We’ll likely see more and more legislation encouraging this shift, and it will be brokers that consumers look to to get the information they need. As such, they will need to be fully up to date on the latest legislation and support schemes in order to provide tailored advice on the green solutions most suited to clients’ individual circumstances.  


  • What’s the latest government regulation and who does it affect? 

With an estimated 59 per cent of property in England and Wales having an EPC rating of D or below, the government has proposed regulation raising minimum EPC rating requirements on rented houses to B and C for new and existing tenancies.
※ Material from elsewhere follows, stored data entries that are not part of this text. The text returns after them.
import Literature.AnabelianGeometry.SemiGraphs.TemperedReconstructionR2bHomProofs
import Literature.AnabelianGeometry.SemiGraphs.TemperedReconstructionCompat
import Literature.AnabelianGeometry.SemiGraphs.TemperedThm37OfCompactInVerticial
import HarnessLib

/-!
# [SemiAnbd] Cor. 3.9, step (b): the residual `QuasiGeometricGraphDataCompat` (R2′) DISCHARGED modulo
# Theorem 3.7 — and modulo Thm 3.7 (iii) `CompactInVerticial` alone

Mochizuki, *Semi-graphs of anabelioids*, Publ. RIMS **42** (2006) [MochizukiSemiAnbd2006], Cor. 3.9,
proof, PRIMS pp. 267–268 (kurims pp. 42–43) [cite: MochizukiSemiAnbd2006, Cor 3.9 pp.42-43].
PROOF-ONLY closers (cell abc-iut, layer L3, sub-node «R2 remainder (b2)», ruling χ2): the named twin
residual `ProfiniteSemiGraph.QuasiGeometricGraphDataCompat` of abc-iut-L3-t2's
`TemperedReconstructionCompat.lean` (R2 over the compatible reading `IsCompatiblyQuasiGeometric` of
Def. 3.8) follows from Thm 3.7 (i)–(iv) + `EdgeLikeDistinct` by `exists_hom_of_isQuasiGeometric_of_compat`
(`TemperedReconstructionR2bHomProofs.lean`), hence — binding the landed `verticialInjective_holds`,
`verticialDistinct_holds` and abc-iut-L3-t11's reductions of (iv) and of `EdgeLikeDistinct` to (iii) —
from Thm 3.7 (iii) `CompactInVerticial` ALONE.  The literal `QuasiGeometricGraphData` stays OPEN AS TYPED
(false for "folds": findings W4d083-F1 / t2g2-F1).  Nothing here takes a side on [IUTchIII] Cor. 3.12;
typed ≠ discharged.
-/

namespace Literature.AnabelianGeometry.SemiGraphs

namespace ProfiniteSemiGraph

universe u

/-- **(R2′) `QuasiGeometricGraphDataCompat` from Theorem 3.7 (i)–(iv) and `EdgeLikeDistinct`**: a compatibly
quasi-geometric `φ` admits a locally open morphism of semi-graphs of anabelioids `G → H` compatible with it
on verticial and edge homomorphisms ([SemiAnbd] Cor. 3.9, proof, pp. 267–268).
[cite: MochizukiSemiAnbd2006, Cor 3.9 pp.42-43] -/
theorem quasiGeometricGraphDataCompat_of_thm37 (h37i : VerticialInjective.{u})
    (h37ii : VerticialDistinct.{u}) (h37iii : CompactInVerticial.{u})
    (h37iv : MaximalCompactIffVerticial.{u}) (hED : EdgeLikeDistinct.{u}) :
    QuasiGeometricGraphDataCompat.{u} :=
  fun _ _ h𝒢 hℋ c𝒢 cℋ φ hφ =>
    exists_hom_of_isQuasiGeometric_of_compat h37i h37ii h37iii h37iv hED h𝒢 hℋ c𝒢 cℋ φ
      hφ.isQuasiGeometric hφ.compat

/-- **(R2′) `QuasiGeometricGraphDataCompat` from Theorem 3.7 (iii) alone** ((i), (ii) are discharged in the
tree; (iv) and `EdgeLikeDistinct` reduce to (i)–(iii) by abc-iut-L3-t11).
[cite: MochizukiSemiAnbd2006, Cor 3.9 pp.42-43] -/
theorem quasiGeometricGraphDataCompat_of_compactInVerticial (h37iii : CompactInVerticial.{u}) :
    QuasiGeometricGraphDataCompat.{u} :=
  quasiGeometricGraphDataCompat_of_thm37 verticialInjective_holds verticialDistinct_holds h37iii
    (maximalCompactIffVerticial_of_compactInVerticial h37iii) (edgeLikeDistinct_of_compactInVerticial h37iii)

end ProfiniteSemiGraph

end Literature.AnabelianGeometry.SemiGraphs
/-- **Registered helper `kineticBranch_of_truncationLimit_of_uvCurvature`: the UV half of the crux from the
truncation limit (S2) and the curvature stub (`UvCurvatureBound`).**  Constants `M₀ = √Λ`, `ρ₀ = ρ₁`, `C = C₁ + 1`,
`C₁ = max(K, 1)`.  For `N ≥ 1`, `k ≠ 0` in the window `Λρa ≤ |p|²` (`max(ρa,|p|²) = |p|²`): if `|p|²·E₀(v) ≤ C₁N t²`
the free square (`stub_freeSquare`) gives it; otherwise `N t² < |p|²·E₀(v)` with room `δ`, so by S2
`t² ≤ |p|²·E₀(v_n)/N` for `n` large, and the curvature stub for `v_n` (constant `KN/|p|²`) with
`modulationBound_of_curvature'` applied to the modulated ground-state energy of `v_n` (order facts
`stub_modInfBasic`, translate `stub_modInfTranslate`) gives `E₀(v_n) − (KN/|p|²)t² ≤ E_{v_n}(Ψ) + t⟨∑cos⟩ ≤
E_v(Ψ) + t⟨∑cos⟩`, and `E₀(v_n) → E₀(v)` (S2). [folklore] -/
theorem kineticBranch_of_truncationLimit_of_uvCurvature :
    (∀ v : ℝ → ℝ≥0∞, IsRepulsiveFiniteRange v → ∀ (N : ℕ) (L : ℝ), 0 < L →
      periodicGroundStateEnergy v N L ≠ ⊤ →
      ∀ ε : ℝ, 0 < ε → ∃ n₁ : ℕ, ∀ n : ℕ, n₁ ≤ n →
        (periodicGroundStateEnergy v N L).toReal ≤
          (periodicGroundStateEnergy (truncPotential v n) N L).toReal + ε) →
    (∀ v : ℝ → ℝ≥0∞, IsRepulsiveFiniteRange v →
      ∃ Λ : ℝ, 1 ≤ Λ ∧ ∃ ρ₁ : ℝ, 0 < ρ₁ ∧ ∃ K : ℝ, 0 ≤ K ∧ ∃ n₀ : ℕ, ∀ n : ℕ, n₀ ≤ n →
        ∀ ρ : ℝ, 0 < ρ → ρ < ρ₁ → ∀ N : ℕ, 1 ≤ N → ∀ k : Fin 3 → ℤ, k ≠ 0 →
          Λ * (ρ * (scatteringLength v).toReal) ≤ psq (sideLength ρ N) k →
          ∀ s : ℝ, s ^ 2 ≤ psq (sideLength ρ N) k *
              (periodicGroundStateEnergy (truncPotential v n) N (sideLength ρ N)).toReal / N →
          ∀ ε : ℝ, 0 < ε → ∃ δ₀ : ℝ, 0 < δ₀ ∧ ∀ δ : ℝ, 0 < δ → δ < δ₀ →
            -(2 * (K * N / psq (sideLength ρ N) k + ε) * δ ^ 2) ≤
              (⨅ Ψ : {Ψ : PeriodicTrialState N (sideLength ρ N) // periodicEnergy (truncPotential v n) Ψ ≠ ⊤},
                  ((periodicEnergy (truncPotential v n) Ψ.1).toReal +
                    (s + δ) * cosMean (sideLength ρ N) k Ψ.1)) +
              (⨅ Ψ : {Ψ : PeriodicTrialState N (sideLength ρ N) // periodicEnergy (truncPotential v n) Ψ ≠ ⊤},
                  ((periodicEnergy (truncPotential v n) Ψ.1).toReal +
                    (s - δ) * cosMean (sideLength ρ N) k Ψ.1)) -
              2 * (⨅ Ψ : {Ψ : PeriodicTrialState N (sideLength ρ N) // periodicEnergy (truncPotential v n) Ψ ≠ ⊤},
                  ((periodicEnergy (truncPotential v n) Ψ.1).toReal +
                    s * cosMean (sideLength ρ N) k Ψ.1))) →
    ∀ v : ℝ → ℝ≥0∞, IsRepulsiveFiniteRange v →
      ∃ M₀ : ℝ, 0 < M₀ ∧ ∃ ρ₀ : ℝ, 0 < ρ₀ ∧ ∃ C : ℝ, 0 < C ∧
        ∀ ρ : ℝ, 0 < ρ → ρ < ρ₀ → ∀ N : ℕ, 0 < N → ∀ k : Fin 3 → ℤ, k ≠ 0 →
          M₀ ^ 2 * (ρ * (scatteringLength v).toReal) < psq (sideLength ρ N) k →
          ∀ t : ℝ, ∀ Ψ : PeriodicTrialState N (sideLength ρ N), periodicEnergy v Ψ ≠ ⊤ →
            Ineq v C ρ N k t Ψ := by
  intro h₂ h₅ v hv
  obtain ⟨Λ, hΛ, ρ₁, hρ₁, K, hK, n₀, hUV⟩ := h₅ v hv
  have hΛpos : 0 < Λ := lt_of_lt_of_le one_pos hΛ
  -- opaque name for the constant `C₁ = max K 1`
  obtain ⟨C₁, hC₁def⟩ : ∃ C₁ : ℝ, C₁ = max K 1 := ⟨_, rfl⟩
  have hC₁ : 1 ≤ C₁ := hC₁def ▸ le_max_right _ _
  have hKC₁ : K ≤ C₁ := hC₁def ▸ le_max_left _ _
  refine ⟨Real.sqrt Λ, Real.sqrt_pos.mpr hΛpos, ρ₁, hρ₁, C₁ + 1, by linarith, ?_⟩
  intro ρ hρ hρ1 N hNpos k hk hwin t Ψ hΨ
  rw [Real.sq_sqrt hΛpos.le] at hwin
  have hUVcase : Λ * (ρ * (scatteringLength v).toReal) ≤ psq (sideLength ρ N) k := hwin.le
  have hN1 : 1 ≤ N := hNpos
  have hNR : (0 : ℝ) < N := by exact_mod_cast hNpos
  have hL : 0 < sideLength ρ N := sideLength_pos hρ hNpos
  have hP : 0 < psq (sideLength ρ N) k := freeSq_psq_pos hL hk
  have ha : 0 ≤ ρ * (scatteringLength v).toReal := mul_nonneg hρ.le ENNReal.toReal_nonneg
  have hΛρa : ρ * (scatteringLength v).toReal ≤ Λ * (ρ * (scatteringLength v).toReal) :=
    le_mul_of_one_le_left ha hΛ
  unfold Ineq
  have hmax : max (ρ * (scatteringLength v).toReal) (psq (sideLength ρ N) k) = psq (sideLength ρ N) k :=
    max_eq_right (hΛρa.trans hUVcase)
  rw [hmax]
  have hfree := stub_freeSquare v N (sideLength ρ N) hL k hk t Ψ hΨ
  have hE0nn : 0 ≤ (periodicGroundStateEnergy v N (sideLength ρ N)).toReal := ENNReal.toReal_nonneg
  have hsplit : (C₁ + 1) * t ^ 2 * N / psq (sideLength ρ N) k =
      C₁ * t ^ 2 * N / psq (sideLength ρ N) k + (N : ℝ) * t ^ 2 / psq (sideLength ρ N) k := by
    ring
  rcases le_or_gt (psq (sideLength ρ N) k * (periodicGroundStateEnergy v N (sideLength ρ N)).toReal)
      (C₁ * N * t ^ 2) with hA | hBcase
  · -- large coupling: the free square
    have hE0le : (periodicGroundStateEnergy v N (sideLength ρ N)).toReal ≤
        C₁ * t ^ 2 * N / psq (sideLength ρ N) k := by
      rw [le_div_iff₀ hP]
      linarith
    linarith
  · -- small coupling: curvature of the truncated problems + S2
    have hE0fin : periodicGroundStateEnergy v N (sideLength ρ N) ≠ ⊤ :=
      ne_top_of_le_ne_top hΨ (periodicGroundStateEnergy_le v Ψ)
    obtain ⟨δ, hδ⟩ : ∃ δ : ℝ, δ = psq (sideLength ρ N) k *
        (periodicGroundStateEnergy v N (sideLength ρ N)).toReal - (N : ℝ) * t ^ 2 := ⟨_, rfl⟩
    have hδpos : 0 < δ := by
      have : (N : ℝ) * t ^ 2 ≤ C₁ * N * t ^ 2 := by
        have h0 : 0 ≤ (N : ℝ) * t ^ 2 := by positivity
        nlinarith
      rw [hδ]
      linarith
    have hcore : ∀ ε : ℝ, 0 < ε →
        (periodicGroundStateEnergy v N (sideLength ρ N)).toReal - C₁ * t ^ 2 * N / psq (sideLength ρ N) k ≤
          (periodicEnergy v Ψ).toReal + t * cosMean (sideLength ρ N) k Ψ + ε := by
      intro ε hε
      have hε' : 0 < min ε (δ / psq (sideLength ρ N) k) := lt_min hε (div_pos hδpos hP)
      obtain ⟨n₁, hn₁⟩ := h₂ v hv N (sideLength ρ N) hL hE0fin _ hε'
      obtain ⟨n, hn⟩ : ∃ n : ℕ, n = max n₀ n₁ := ⟨_, rfl⟩
      have hn0 : n₀ ≤ n := hn ▸ le_max_left _ _
      have hnn1 : n₁ ≤ n := hn ▸ le_max_right _ _
      have hS2 := hn₁ n hnn1
      have hminδ : min ε (δ / psq (sideLength ρ N) k) ≤ δ / psq (sideLength ρ N) k := min_le_right _ _
      -- the window of the curvature stub for the truncated problem contains `t`
      have hwin' : t ^ 2 ≤ psq (sideLength ρ N) k *
          (periodicGroundStateEnergy (truncPotential v n) N (sideLength ρ N)).toReal / N := by
        rw [le_div_iff₀ hNR]
        have h1 : psq (sideLength ρ N) k * (δ / psq (sideLength ρ N) k) = δ := by
          field_simp
        have h2 : psq (sideLength ρ N) k * (periodicGroundStateEnergy v N (sideLength ρ N)).toReal ≤
            psq (sideLength ρ N) k *
                (periodicGroundStateEnergy (truncPotential v n) N (sideLength ρ N)).toReal +
              psq (sideLength ρ N) k * (δ / psq (sideLength ρ N) k) := by
          have := mul_le_mul_of_nonneg_left (hS2.trans (add_le_add le_rfl hminδ)) hP.le
          linarith [this]
        rw [h1, hδ] at h2
        linarith
      -- finiteness for the truncated problem
      have hΨn : periodicEnergy (truncPotential v n) Ψ ≠ ⊤ :=
        ne_top_of_le_ne_top hΨ (periodicEnergy_truncPotential_le' v n Ψ)
      have hE0finn : periodicGroundStateEnergy (truncPotential v n) N (sideLength ρ N) ≠ ⊤ :=
        ne_top_of_le_ne_top hΨn (periodicGroundStateEnergy_le _ Ψ)
      -- the modulated ground-state energy of `v_n` as an opaque real function
      obtain ⟨E, hE⟩ : ∃ E : ℝ → ℝ, ∀ s, E s =
          ⨅ Φ : {Φ : PeriodicTrialState N (sideLength ρ N) // periodicEnergy (truncPotential v n) Φ ≠ ⊤},
            ((periodicEnergy (truncPotential v n) Φ.1).toReal + s * cosMean (sideLength ρ N) k Φ.1) :=
        ⟨_, fun _ => rfl⟩
      obtain ⟨hle, h0, hlip⟩ := stub_modInfBasic (truncPotential v n) N (sideLength ρ N) hL k
      have hle' : ∀ (s : ℝ) (Φ : PeriodicTrialState N (sideLength ρ N)), periodicEnergy (truncPotential v n) Φ ≠ ⊤ →
          E s ≤ (periodicEnergy (truncPotential v n) Φ).toReal + s * cosMean (sideLength ρ N) k Φ :=
        fun s Φ hΦ => (hE s).symm ▸ hle s Φ hΦ
      have h0' : E 0 = (periodicGroundStateEnergy (truncPotential v n) N (sideLength ρ N)).toReal := by
        rw [hE]; exact h0 hE0finn
      have hcont : Continuous E := by
        have hLip : LipschitzWith (N : ℝ≥0) E := by
          refine LipschitzWith.of_dist_le_mul fun s s' => ?_
          rw [Real.dist_eq, Real.dist_eq, hE, hE]
          simpa using hlip hE0finn s s'
        exact hLip.continuous
      have hmax' : ∀ t, E t ≤ E 0 := fun t => by
        rw [hE, hE]; exact stub_modInfTranslate (truncPotential v n) N (sideLength ρ N) hL k hk t
      -- the curvature stub at height `n`, momentum `k`, as the hypothesis of `modulationBound_of_curvature'`
      have hcurv : ∀ s : ℝ, s ^ 2 ≤ psq (sideLength ρ N) k *
            (periodicGroundStateEnergy (truncPotential v n) N (sideLength ρ N)).toReal / N →
          ∀ ε : ℝ, 0 < ε → ∃ δ₀ : ℝ, 0 < δ₀ ∧ ∀ δ : ℝ, 0 < δ → δ < δ₀ →
            -(2 * (K * N / psq (sideLength ρ N) k + ε) * δ ^ 2) ≤ E (s + δ) + E (s - δ) - 2 * E s := by
        intro s hs ε₁ hε₁
        obtain ⟨δ₀, hδ₀, hδ₀'⟩ := hUV n hn0 ρ hρ hρ1 N hN1 k hk hUVcase s hs ε₁ hε₁
        refine ⟨δ₀, hδ₀, fun δ' hδ' hδ'lt => ?_⟩
        rw [hE, hE, hE]
        exact hδ₀' δ' hδ' hδ'lt
      have hboot := modulationBound_of_curvature' hle' h0' hcont hmax' (K' := K * N / psq (sideLength ρ N) k)
        (by positivity) hcurv t hwin' Ψ hΨn
      -- transfer energies from `v_n` to `v`
      have hEΨ : (periodicEnergy (truncPotential v n) Ψ).toReal ≤ (periodicEnergy v Ψ).toReal :=
        ENNReal.toReal_mono hΨ (periodicEnergy_truncPotential_le' v n Ψ)
      have hconst : K * N / psq (sideLength ρ N) k * t ^ 2 ≤ C₁ * t ^ 2 * N / psq (sideLength ρ N) k := by
        rw [div_mul_eq_mul_div, div_le_div_iff_of_pos_right hP]
        have h0 : 0 ≤ (N : ℝ) * t ^ 2 := by positivity
        nlinarith
      have hminε : min ε (δ / psq (sideLength ρ N) k) ≤ ε := min_le_left _ _
      linarith
    have hfinal : (periodicGroundStateEnergy v N (sideLength ρ N)).toReal -
          C₁ * t ^ 2 * N / psq (sideLength ρ N) k ≤
        (periodicEnergy v Ψ).toReal + t * cosMean (sideLength ρ N) k Ψ :=
      le_of_forall_pos_le_add hcore
    have hextra : 0 ≤ (N : ℝ) * t ^ 2 / psq (sideLength ρ N) k := by positivity
    linarith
Over two-fifths of landlords are unaware of upcoming EPC regulation changes. Brokers will be a valuable source of education, raising customers’ awareness of new green regulations and how they could affect them. 
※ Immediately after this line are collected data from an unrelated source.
/-- **Denominators outside a given prime**: an element of `K` integral at `v` is `n/s` with
`n, s ∈ 𝒪_K`, `s ∉ 𝔭_v` (Chinese remainder theorem at the poles). [folklore] -/
theorem exists_mul_eq_of_valuation_le_one (v : HeightOneSpectrum (𝓞 K)) {a : K}
    (ha : v.valuation K a ≤ 1) :
    ∃ n s : 𝓞 K, s ∉ v.asIdeal ∧ (s : K) * a = n := by
  classical
  obtain ⟨⟨d, hd⟩, b, hb⟩ := IsLocalization.exists_integer_multiple (𝓞 K)⁰ a
  change algebraMap (𝓞 K) K b = (d : 𝓞 K) • a at hb
  rw [Algebra.smul_def] at hb
  have hd0 : (d : 𝓞 K) ≠ 0 := nonZeroDivisors.ne_zero hd
  have hdI : (Ideal.span {d} : Ideal (𝓞 K)) ≠ ⊥ := by rwa [Ne, Ideal.span_singleton_eq_bot]
  -- multiplicities of the primes in `(d)`
  set m : HeightOneSpectrum (𝓞 K) → ℕ := fun w =>
    (Associates.mk w.asIdeal).count (Associates.mk (Ideal.span {d} : Ideal (𝓞 K))).factors with hm
  have hval_d : ∀ w : HeightOneSpectrum (𝓞 K), w.valuation K (d : K) = WithZero.exp (-(m w : ℤ)) := by
    intro w
    rw [show ((d : 𝓞 K) : K) = algebraMap (𝓞 K) K d from rfl, valuation_of_algebraMap,
      intValuation_if_neg _ hd0]
  set S : Finset (HeightOneSpectrum (𝓞 K)) := (Ideal.finite_factors hdI).toFinset with hS
  -- Chinese remainder theorem: `y ≡ 1 mod v`, `y ∈ w^{m_w}` for `w ∣ (d)`, `w ≠ v`
  obtain ⟨y, hy⟩ := IsDedekindDomain.exists_forall_sub_mem_ideal (s := insert v S)
    (fun w : HeightOneSpectrum (𝓞 K) => w.asIdeal) (fun w => if w = v then 1 else m w) (fun w _ => w.prime)
    (fun i _ j _ hij => fun h => hij (HeightOneSpectrum.ext h))
    (fun w => if w.1 = v then 1 else 0)
  have hyv : y ∉ v.asIdeal := by
    intro hyv
    have h1 := hy v (Finset.mem_insert_self v S)
    simp only [if_true] at h1
    rw [pow_one] at h1
    have : (1 : 𝓞 K) ∈ v.asIdeal := by simpa using v.asIdeal.sub_mem hyv h1
    exact v.isPrime.ne_top ((Ideal.eq_top_iff_one _).mpr this)
  have hyw : ∀ w ∈ S, w ≠ v → y ∈ w.asIdeal ^ m w := by
    intro w hw hwv
    have h1 := hy w (Finset.mem_insert_of_mem hw)
    simp only [hwv, if_false, sub_zero] at h1
    exact h1
  -- integrality of `y a`
  have hint : ∀ w : HeightOneSpectrum (𝓞 K), w.valuation K ((y : K) * a) ≤ 1 := by
    intro w
    rw [map_mul]
    have hya : w.valuation K (y : K) ≤ 1 := valuation_le_one w y
    by_cases hwv : w = v
    · subst hwv
      calc w.valuation K (y : K) * w.valuation K a ≤ 1 * 1 := mul_le_mul' hya ha
        _ = 1 := one_mul _
    · have hab : w.valuation K (d : K) * w.valuation K a = w.valuation K (b : K) := by
        rw [← map_mul, ← hb]
      by_cases hwS : w ∈ S
      · have hym : w.valuation K (y : K) ≤ w.valuation K (d : K) := by
          rw [hval_d, show ((y : 𝓞 K) : K) = algebraMap (𝓞 K) K y from rfl, valuation_of_algebraMap]
          exact (intValuation_le_pow_iff_mem w y (m w)).mpr (hyw w hwS hwv)
        calc w.valuation K (y : K) * w.valuation K a ≤ w.valuation K (d : K) * w.valuation K a :=
              mul_le_mul_left hym _
          _ = w.valuation K (b : K) := hab
          _ ≤ 1 := valuation_le_one w b
      · -- `w ∤ (d)`: `|d|_w = 1`
        have hmw : m w = 0 := by
          by_contra hne
          apply hwS
          rw [hS, Set.Finite.mem_toFinset, Set.mem_setOf_eq]
          exact (Associates.count_ne_zero_iff_dvd hdI w.irreducible).mp hne
        have hd1 : w.valuation K (d : K) = 1 := by rw [hval_d, hmw]; rfl
        rw [hd1, one_mul] at hab
        calc w.valuation K (y : K) * w.valuation K a ≤ 1 * w.valuation K a := mul_le_mul_left hya _
          _ = w.valuation K (b : K) := by rw [one_mul, hab]
          _ ≤ 1 := valuation_le_one w b
  obtain ⟨n, hn⟩ := HeightOneSpectrum.mem_integers_of_valuation_le_one K ((y : K) * a) hint
  exact ⟨n, y, hyv, hn.symm⟩

/-- **`‖τ a‖ < 1 ↔ |a|_{v_τ} < 1`** for every `a ∈ K` (write a `v_τ`-integral `a` as `n/s` with
`s ∉ 𝔭_τ`, a `τ`-unit). [folklore] -/
theorem norm_lt_one_iff (τ : K →+* PadicAlgCl ℓ) (a : K) :
    ‖τ a‖ < 1 ↔ (place τ).valuation K a < 1 := by
  -- integral case
  have key : ∀ a : K, (place τ).valuation K a ≤ 1 → (‖τ a‖ < 1 ↔ (place τ).valuation K a < 1) := by
    intro a ha
    obtain ⟨n, s, hs, hsa⟩ := exists_mul_eq_of_valuation_le_one (place τ) ha
    have hs1 : ‖τ (s : K)‖ = 1 := norm_eq_one_of_not_mem hs
    have hsv : (place τ).valuation K (s : K) = 1 := by
      rw [show ((s : 𝓞 K) : K) = algebraMap (𝓞 K) K s from rfl]
      exact (valuation_eq_one_iff_notMem (v := place τ) (K := K)).mpr hs
    have h1 : ‖τ a‖ = ‖τ (n : K)‖ := by rw [← hsa, map_mul, norm_mul, hs1, one_mul]
    have h2 : (place τ).valuation K a = (place τ).valuation K (n : K) := by rw [← hsa, map_mul, hsv, one_mul]
    rw [h1, h2, show ((n : 𝓞 K) : K) = algebraMap (𝓞 K) K n from rfl, valuation_lt_one_iff_mem]
    exact (mem_ideal_iff τ n).symm
  by_cases ha : (place τ).valuation K a ≤ 1
  · exact key a ha
  · -- `|a|_v > 1`: then `a⁻¹` is integral with `|a⁻¹|_v < 1`, so `‖τ a⁻¹‖ < 1`
    rw [not_le] at ha
    have ha0 : a ≠ 0 := by rintro rfl; simp at ha
    have hinv : (place τ).valuation K a⁻¹ < 1 := by
      rw [map_inv₀]; exact inv_lt_one_of_one_lt₀ ha
    have h := (key a⁻¹ hinv.le).mpr hinv
    rw [map_inv₀, norm_inv] at h
    have hτa : 1 < ‖τ a‖ := by
      have h0 : 0 < ‖τ a‖ := norm_pos_iff.mpr ((map_ne_zero τ).mpr ha0)
      exact (inv_lt_one_iff₀.mp h).resolve_left (not_le.mpr h0)
    constructor
    · intro h'; exact absurd (h'.trans hτa) (lt_irrefl _)
    · intro h'; exact absurd (h'.trans ha) (lt_irrefl _)

/-! ### Equivalence with the `v_τ`-adic absolute value, continuity, extension to `K_{v_τ}` -/

/-- **`‖τ ·‖` is equivalent to the `v_τ`-adic absolute value.** [folklore] -/
theorem abv_isEquiv_adicAbv (τ : K →+* PadicAlgCl ℓ) :
    (abv τ).IsEquiv (NumberField.HeightOneSpectrum.adicAbv K (place τ)) := by
  refine AbsoluteValue.isEquiv_iff_lt_one_iff.mpr fun a => ?_
  rw [abv_apply, norm_lt_one_iff, NumberField.HeightOneSpectrum.adicAbv_def, ← NNReal.coe_one,
    NNReal.coe_lt_coe, WithZeroMulInt.toNNReal_lt_one_iff (NumberField.HeightOneSpectrum.one_lt_absNorm_nnreal _)]

/-- `‖τ a‖ = |a|_{v_τ}^c` for a positive constant `c`. [folklore] -/
theorem exists_norm_eq_adicAbv_rpow (τ : K →+* PadicAlgCl ℓ) :
    ∃ c : ℝ, 0 < c ∧ ∀ a : K, ‖τ a‖ = (NumberField.HeightOneSpectrum.adicAbv K (place τ) a) ^ c := by
  obtain ⟨c, hc, h⟩ := AbsoluteValue.isEquiv_iff_exists_rpow_eq.mp (abv_isEquiv_adicAbv τ).symm
  exact ⟨c, hc, fun a => (congrFun h a).symm⟩

/-- A primitive element of `K/ℚ` (a choice). [folklore] -/
def primElt (K : Type) [Field K] [NumberField K] : K := (Field.exists_primitive_element ℚ K).choose

/-- `ℚ⟮θ⟯ = K`. [folklore] -/
theorem adjoin_primElt : ℚ⟮primElt K⟯ = ⊤ := (Field.exists_primitive_element ℚ K).choose_spec

/-- **The field of values `E_τ = ℚ_ℓ(τ θ)`**, a finite extension of `ℚ_ℓ` inside `ℚ̄_ℓ` containing `τ(K)`. [folklore] -/
def valueField (τ : K →+* PadicAlgCl ℓ) : IntermediateField ℚ_[ℓ] (PadicAlgCl ℓ) :=
  IntermediateField.adjoin ℚ_[ℓ] {τ (primElt K)}

/-- `E_τ` is finite-dimensional over `ℚ_ℓ`. [folklore] -/
instance finiteDimensional_valueField (τ : K →+* PadicAlgCl ℓ) : FiniteDimensional ℚ_[ℓ] (valueField τ) :=
  IntermediateField.adjoin.finiteDimensional (Algebra.IsAlgebraic.isAlgebraic (R := ℚ_[ℓ]) _).isIntegral

/-- `E_τ` is complete. [folklore] -/
instance completeSpace_valueField (τ : K →+* PadicAlgCl ℓ) : CompleteSpace (valueField τ) :=
  FiniteDimensional.complete ℚ_[ℓ] (valueField τ)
  • Which green improvements are most effective and valuable? 

Making energy efficiency improvements can be costly, but even small changes can have a big impact. The Energy Saving Trust estimates that fitting a hot water cylinder with an insulating jacket could save the average home £70 on their heating bill. That might not seem like much, but more importantly it could cut around 155kg of CO2 emissions a year, helping a property to pass proposed EPC criteria. 

If clients want to have the biggest impact though, they need to consider alternative energy sources. While more expensive at the outset, solar panels and air or ground source heat pumps can help create a carbon neutral home for the long-term. Installing a ground source heat pump could cost as much as £19,000, but save an average of £1,000 on an energy bill per year.  


  • What support is available from the government and lenders? 

The cost of making eco-friendly home improvements could add up, especially for landlords with multiple properties to upgrade. The good news is that there is a variety of green solutions and schemes now available to help clients fund changes, including government grants and green mortgages. 

The Energy Company Obligation and the Great British Insulation Scheme are available for low-income and vulnerable households, while some lenders started launching green products and incentives to reduce costs for homeowners.  

The Green Finance Institute (GFI) states that there are now over 50 such products, up from just four in 2019. Rachael Hunnisett, green mortgage campaign lead at GFI, reiterates the importance of these products as “private finance has a crucial role to play in decarbonising the UK’s housing stock, with mortgages a vital source of finance” for those looking to do so.   

With new green products and regulation expected to shape the housing industry in the coming years, brokers will be fundamental in helping clients understand which solutions are available to them, and what initiative would be the best fit for their circumstances.